[[ Working data open ]]

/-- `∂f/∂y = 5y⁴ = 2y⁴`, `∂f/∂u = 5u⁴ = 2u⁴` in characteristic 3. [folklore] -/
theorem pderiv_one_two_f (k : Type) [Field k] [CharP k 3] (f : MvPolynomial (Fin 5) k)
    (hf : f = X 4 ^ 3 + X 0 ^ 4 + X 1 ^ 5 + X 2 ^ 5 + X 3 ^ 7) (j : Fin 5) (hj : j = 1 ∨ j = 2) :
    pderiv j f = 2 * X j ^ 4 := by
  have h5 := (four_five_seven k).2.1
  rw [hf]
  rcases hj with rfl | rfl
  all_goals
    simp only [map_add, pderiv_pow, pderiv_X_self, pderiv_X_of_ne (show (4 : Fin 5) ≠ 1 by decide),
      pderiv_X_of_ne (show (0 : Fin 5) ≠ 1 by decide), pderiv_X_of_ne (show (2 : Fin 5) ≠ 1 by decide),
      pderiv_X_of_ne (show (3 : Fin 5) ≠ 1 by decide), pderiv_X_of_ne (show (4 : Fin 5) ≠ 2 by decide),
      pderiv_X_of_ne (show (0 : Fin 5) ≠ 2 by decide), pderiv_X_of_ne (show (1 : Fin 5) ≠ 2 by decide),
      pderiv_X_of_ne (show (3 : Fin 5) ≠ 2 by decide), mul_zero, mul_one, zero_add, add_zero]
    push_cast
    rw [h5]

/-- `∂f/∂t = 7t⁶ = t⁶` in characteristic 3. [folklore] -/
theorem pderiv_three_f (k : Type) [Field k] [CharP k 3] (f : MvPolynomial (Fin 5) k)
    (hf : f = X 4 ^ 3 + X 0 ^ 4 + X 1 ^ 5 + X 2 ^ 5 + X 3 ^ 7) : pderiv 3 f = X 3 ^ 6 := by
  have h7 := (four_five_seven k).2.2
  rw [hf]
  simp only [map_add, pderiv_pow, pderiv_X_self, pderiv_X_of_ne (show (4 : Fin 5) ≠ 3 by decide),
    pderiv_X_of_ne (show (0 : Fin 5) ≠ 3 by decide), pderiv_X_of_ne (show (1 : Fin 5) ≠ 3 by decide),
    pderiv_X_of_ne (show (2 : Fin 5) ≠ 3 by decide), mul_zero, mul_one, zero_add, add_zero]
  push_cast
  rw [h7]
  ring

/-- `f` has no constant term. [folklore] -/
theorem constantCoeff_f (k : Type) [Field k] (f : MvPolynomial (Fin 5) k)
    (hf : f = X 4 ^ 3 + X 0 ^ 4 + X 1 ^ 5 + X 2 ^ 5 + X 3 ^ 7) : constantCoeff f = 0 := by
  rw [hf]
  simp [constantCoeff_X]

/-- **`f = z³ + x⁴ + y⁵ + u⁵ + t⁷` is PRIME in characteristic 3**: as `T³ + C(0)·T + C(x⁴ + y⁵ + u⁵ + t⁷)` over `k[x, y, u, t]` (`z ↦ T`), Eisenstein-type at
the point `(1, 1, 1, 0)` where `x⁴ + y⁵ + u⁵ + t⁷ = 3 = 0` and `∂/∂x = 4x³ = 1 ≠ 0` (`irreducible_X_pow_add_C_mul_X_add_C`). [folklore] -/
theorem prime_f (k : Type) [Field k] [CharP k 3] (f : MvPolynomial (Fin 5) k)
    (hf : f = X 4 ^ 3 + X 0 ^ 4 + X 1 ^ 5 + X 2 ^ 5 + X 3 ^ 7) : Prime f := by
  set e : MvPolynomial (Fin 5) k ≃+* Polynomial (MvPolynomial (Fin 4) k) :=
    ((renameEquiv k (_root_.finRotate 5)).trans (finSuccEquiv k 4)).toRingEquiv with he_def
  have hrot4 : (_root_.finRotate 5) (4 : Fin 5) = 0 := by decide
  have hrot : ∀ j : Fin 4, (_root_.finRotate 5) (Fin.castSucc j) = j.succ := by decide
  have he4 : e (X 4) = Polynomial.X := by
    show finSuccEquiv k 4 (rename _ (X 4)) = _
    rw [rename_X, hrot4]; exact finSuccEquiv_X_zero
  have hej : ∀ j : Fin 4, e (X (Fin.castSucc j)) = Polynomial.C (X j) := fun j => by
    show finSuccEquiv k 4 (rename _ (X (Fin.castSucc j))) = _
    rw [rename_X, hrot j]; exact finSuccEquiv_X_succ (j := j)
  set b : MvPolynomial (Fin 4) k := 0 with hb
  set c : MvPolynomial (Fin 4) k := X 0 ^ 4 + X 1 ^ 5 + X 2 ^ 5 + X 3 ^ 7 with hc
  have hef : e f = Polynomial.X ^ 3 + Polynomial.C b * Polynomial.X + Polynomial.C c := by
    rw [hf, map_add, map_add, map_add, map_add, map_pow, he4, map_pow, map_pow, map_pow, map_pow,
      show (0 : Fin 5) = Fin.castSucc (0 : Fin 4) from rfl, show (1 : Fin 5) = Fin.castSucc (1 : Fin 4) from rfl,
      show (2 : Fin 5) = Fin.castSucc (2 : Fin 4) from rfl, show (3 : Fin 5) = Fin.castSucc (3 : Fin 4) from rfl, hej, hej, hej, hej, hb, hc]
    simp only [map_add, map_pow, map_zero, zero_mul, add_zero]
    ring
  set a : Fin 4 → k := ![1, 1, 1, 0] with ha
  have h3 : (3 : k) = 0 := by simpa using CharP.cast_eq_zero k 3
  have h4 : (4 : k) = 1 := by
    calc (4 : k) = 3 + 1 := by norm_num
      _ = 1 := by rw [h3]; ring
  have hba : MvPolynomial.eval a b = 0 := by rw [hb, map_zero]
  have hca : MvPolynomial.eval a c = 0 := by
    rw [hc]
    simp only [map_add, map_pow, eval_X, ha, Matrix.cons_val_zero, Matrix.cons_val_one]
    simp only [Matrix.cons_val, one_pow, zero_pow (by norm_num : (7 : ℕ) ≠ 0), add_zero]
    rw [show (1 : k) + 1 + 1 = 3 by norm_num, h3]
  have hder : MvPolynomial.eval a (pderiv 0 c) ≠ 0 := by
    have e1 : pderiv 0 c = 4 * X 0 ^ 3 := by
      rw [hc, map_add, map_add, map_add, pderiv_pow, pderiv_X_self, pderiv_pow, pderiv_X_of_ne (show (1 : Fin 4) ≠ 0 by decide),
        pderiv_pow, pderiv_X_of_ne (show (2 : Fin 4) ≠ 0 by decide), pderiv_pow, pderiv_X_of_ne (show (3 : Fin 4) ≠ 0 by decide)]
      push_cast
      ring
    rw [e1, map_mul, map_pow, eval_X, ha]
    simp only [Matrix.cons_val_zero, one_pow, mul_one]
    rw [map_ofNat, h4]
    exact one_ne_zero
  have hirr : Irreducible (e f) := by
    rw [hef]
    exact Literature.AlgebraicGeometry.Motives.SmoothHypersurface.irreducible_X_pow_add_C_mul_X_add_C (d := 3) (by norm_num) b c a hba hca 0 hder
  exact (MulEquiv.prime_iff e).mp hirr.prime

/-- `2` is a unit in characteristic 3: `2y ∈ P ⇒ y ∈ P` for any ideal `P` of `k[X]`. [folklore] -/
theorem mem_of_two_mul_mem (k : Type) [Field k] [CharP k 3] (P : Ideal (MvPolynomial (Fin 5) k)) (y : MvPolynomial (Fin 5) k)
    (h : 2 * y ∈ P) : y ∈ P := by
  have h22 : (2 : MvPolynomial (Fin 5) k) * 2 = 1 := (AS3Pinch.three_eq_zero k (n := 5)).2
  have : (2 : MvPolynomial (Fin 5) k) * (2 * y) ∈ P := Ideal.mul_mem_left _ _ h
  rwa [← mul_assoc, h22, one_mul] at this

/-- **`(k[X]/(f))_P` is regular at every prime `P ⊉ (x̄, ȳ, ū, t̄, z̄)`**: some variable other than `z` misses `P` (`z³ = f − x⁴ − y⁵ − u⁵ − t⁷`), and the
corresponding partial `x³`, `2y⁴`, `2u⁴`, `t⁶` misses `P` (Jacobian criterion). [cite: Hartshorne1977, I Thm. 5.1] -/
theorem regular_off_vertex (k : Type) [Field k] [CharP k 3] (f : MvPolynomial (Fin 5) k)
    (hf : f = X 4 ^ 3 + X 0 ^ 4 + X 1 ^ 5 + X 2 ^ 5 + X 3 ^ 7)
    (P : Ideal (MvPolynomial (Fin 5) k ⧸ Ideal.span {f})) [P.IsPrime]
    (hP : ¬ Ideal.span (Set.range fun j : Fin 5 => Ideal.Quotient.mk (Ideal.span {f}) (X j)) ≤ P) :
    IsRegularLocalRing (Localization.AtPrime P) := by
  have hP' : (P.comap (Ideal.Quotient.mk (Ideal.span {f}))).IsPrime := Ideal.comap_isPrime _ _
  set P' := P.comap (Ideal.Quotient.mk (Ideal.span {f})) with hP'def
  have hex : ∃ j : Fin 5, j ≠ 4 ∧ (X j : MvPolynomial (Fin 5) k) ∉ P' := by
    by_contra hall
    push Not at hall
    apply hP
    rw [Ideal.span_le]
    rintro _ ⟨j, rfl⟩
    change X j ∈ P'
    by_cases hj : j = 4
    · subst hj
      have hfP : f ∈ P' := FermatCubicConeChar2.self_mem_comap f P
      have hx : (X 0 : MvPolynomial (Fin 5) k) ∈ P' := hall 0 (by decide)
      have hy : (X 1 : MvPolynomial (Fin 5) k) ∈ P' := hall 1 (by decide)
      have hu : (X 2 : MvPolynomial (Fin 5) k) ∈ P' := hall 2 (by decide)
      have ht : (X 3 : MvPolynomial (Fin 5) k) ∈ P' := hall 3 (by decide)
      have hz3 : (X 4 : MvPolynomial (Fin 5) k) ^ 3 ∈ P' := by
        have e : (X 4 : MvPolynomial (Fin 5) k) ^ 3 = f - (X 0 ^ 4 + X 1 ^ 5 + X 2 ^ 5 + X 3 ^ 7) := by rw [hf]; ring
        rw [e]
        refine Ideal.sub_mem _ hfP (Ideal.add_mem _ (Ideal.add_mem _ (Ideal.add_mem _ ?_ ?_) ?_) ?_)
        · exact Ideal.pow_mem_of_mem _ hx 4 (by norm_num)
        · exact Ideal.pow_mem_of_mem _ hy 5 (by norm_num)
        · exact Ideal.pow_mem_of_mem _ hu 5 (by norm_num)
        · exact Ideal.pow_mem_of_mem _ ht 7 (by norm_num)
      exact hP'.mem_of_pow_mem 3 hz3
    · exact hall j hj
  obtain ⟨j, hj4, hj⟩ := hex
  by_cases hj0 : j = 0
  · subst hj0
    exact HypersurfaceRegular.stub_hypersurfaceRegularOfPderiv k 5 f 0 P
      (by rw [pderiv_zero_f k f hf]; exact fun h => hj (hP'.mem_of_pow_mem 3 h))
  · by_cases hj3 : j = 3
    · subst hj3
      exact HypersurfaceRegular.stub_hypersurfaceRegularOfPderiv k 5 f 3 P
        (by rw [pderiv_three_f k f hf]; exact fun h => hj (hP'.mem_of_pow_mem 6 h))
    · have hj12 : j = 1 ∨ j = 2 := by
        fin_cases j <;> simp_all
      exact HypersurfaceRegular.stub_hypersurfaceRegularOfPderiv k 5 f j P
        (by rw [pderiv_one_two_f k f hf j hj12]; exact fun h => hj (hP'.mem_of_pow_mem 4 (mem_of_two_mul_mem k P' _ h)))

[[ Working data closed ]]

## Task details:
Above are the lines; repeat exactly the ones from the line containing "rcases hj with rfl | rfl" down to the line containing "set e : MvPolynomial", both inclusive.

## Exercise result:
  rcases hj with rfl | rfl
  all_goals
    simp only [map_add, pderiv_pow, pderiv_X_self, pderiv_X_of_ne (show (4 : Fin 5) ≠ 1 by decide),
      pderiv_X_of_ne (show (0 : Fin 5) ≠ 1 by decide), pderiv_X_of_ne (show (2 : Fin 5) ≠ 1 by decide),
      pderiv_X_of_ne (show (3 : Fin 5) ≠ 1 by decide), pderiv_X_of_ne (show (4 : Fin 5) ≠ 2 by decide),
      pderiv_X_of_ne (show (0 : Fin 5) ≠ 2 by decide), pderiv_X_of_ne (show (1 : Fin 5) ≠ 2 by decide),
      pderiv_X_of_ne (show (3 : Fin 5) ≠ 2 by decide), mul_zero, mul_one, zero_add, add_zero]
    push_cast
    rw [h5]

/-- `∂f/∂t = 7t⁶ = t⁶` in characteristic 3. [folklore] -/
theorem pderiv_three_f (k : Type) [Field k] [CharP k 3] (f : MvPolynomial (Fin 5) k)
    (hf : f = X 4 ^ 3 + X 0 ^ 4 + X 1 ^ 5 + X 2 ^ 5 + X 3 ^ 7) : pderiv 3 f = X 3 ^ 6 := by
  have h7 := (four_five_seven k).2.2
  rw [hf]
  simp only [map_add, pderiv_pow, pderiv_X_self, pderiv_X_of_ne (show (4 : Fin 5) ≠ 3 by decide),
    pderiv_X_of_ne (show (0 : Fin 5) ≠ 3 by decide), pderiv_X_of_ne (show (1 : Fin 5) ≠ 3 by decide),
    pderiv_X_of_ne (show (2 : Fin 5) ≠ 3 by decide), mul_zero, mul_one, zero_add, add_zero]
  push_cast
  rw [h7]
  ring

/-- `f` has no constant term. [folklore] -/
theorem constantCoeff_f (k : Type) [Field k] (f : MvPolynomial (Fin 5) k)
    (hf : f = X 4 ^ 3 + X 0 ^ 4 + X 1 ^ 5 + X 2 ^ 5 + X 3 ^ 7) : constantCoeff f = 0 := by
  rw [hf]
  simp [constantCoeff_X]

/-- **`f = z³ + x⁴ + y⁵ + u⁵ + t⁷` is PRIME in characteristic 3**: as `T³ + C(0)·T + C(x⁴ + y⁵ + u⁵ + t⁷)` over `k[x, y, u, t]` (`z ↦ T`), Eisenstein-type at
the point `(1, 1, 1, 0)` where `x⁴ + y⁵ + u⁵ + t⁷ = 3 = 0` and `∂/∂x = 4x³ = 1 ≠ 0` (`irreducible_X_pow_add_C_mul_X_add_C`). [folklore] -/
theorem prime_f (k : Type) [Field k] [CharP k 3] (f : MvPolynomial (Fin 5) k)
    (hf : f = X 4 ^ 3 + X 0 ^ 4 + X 1 ^ 5 + X 2 ^ 5 + X 3 ^ 7) : Prime f := by
  set e : MvPolynomial (Fin 5) k ≃+* Polynomial (MvPolynomial (Fin 4) k) :=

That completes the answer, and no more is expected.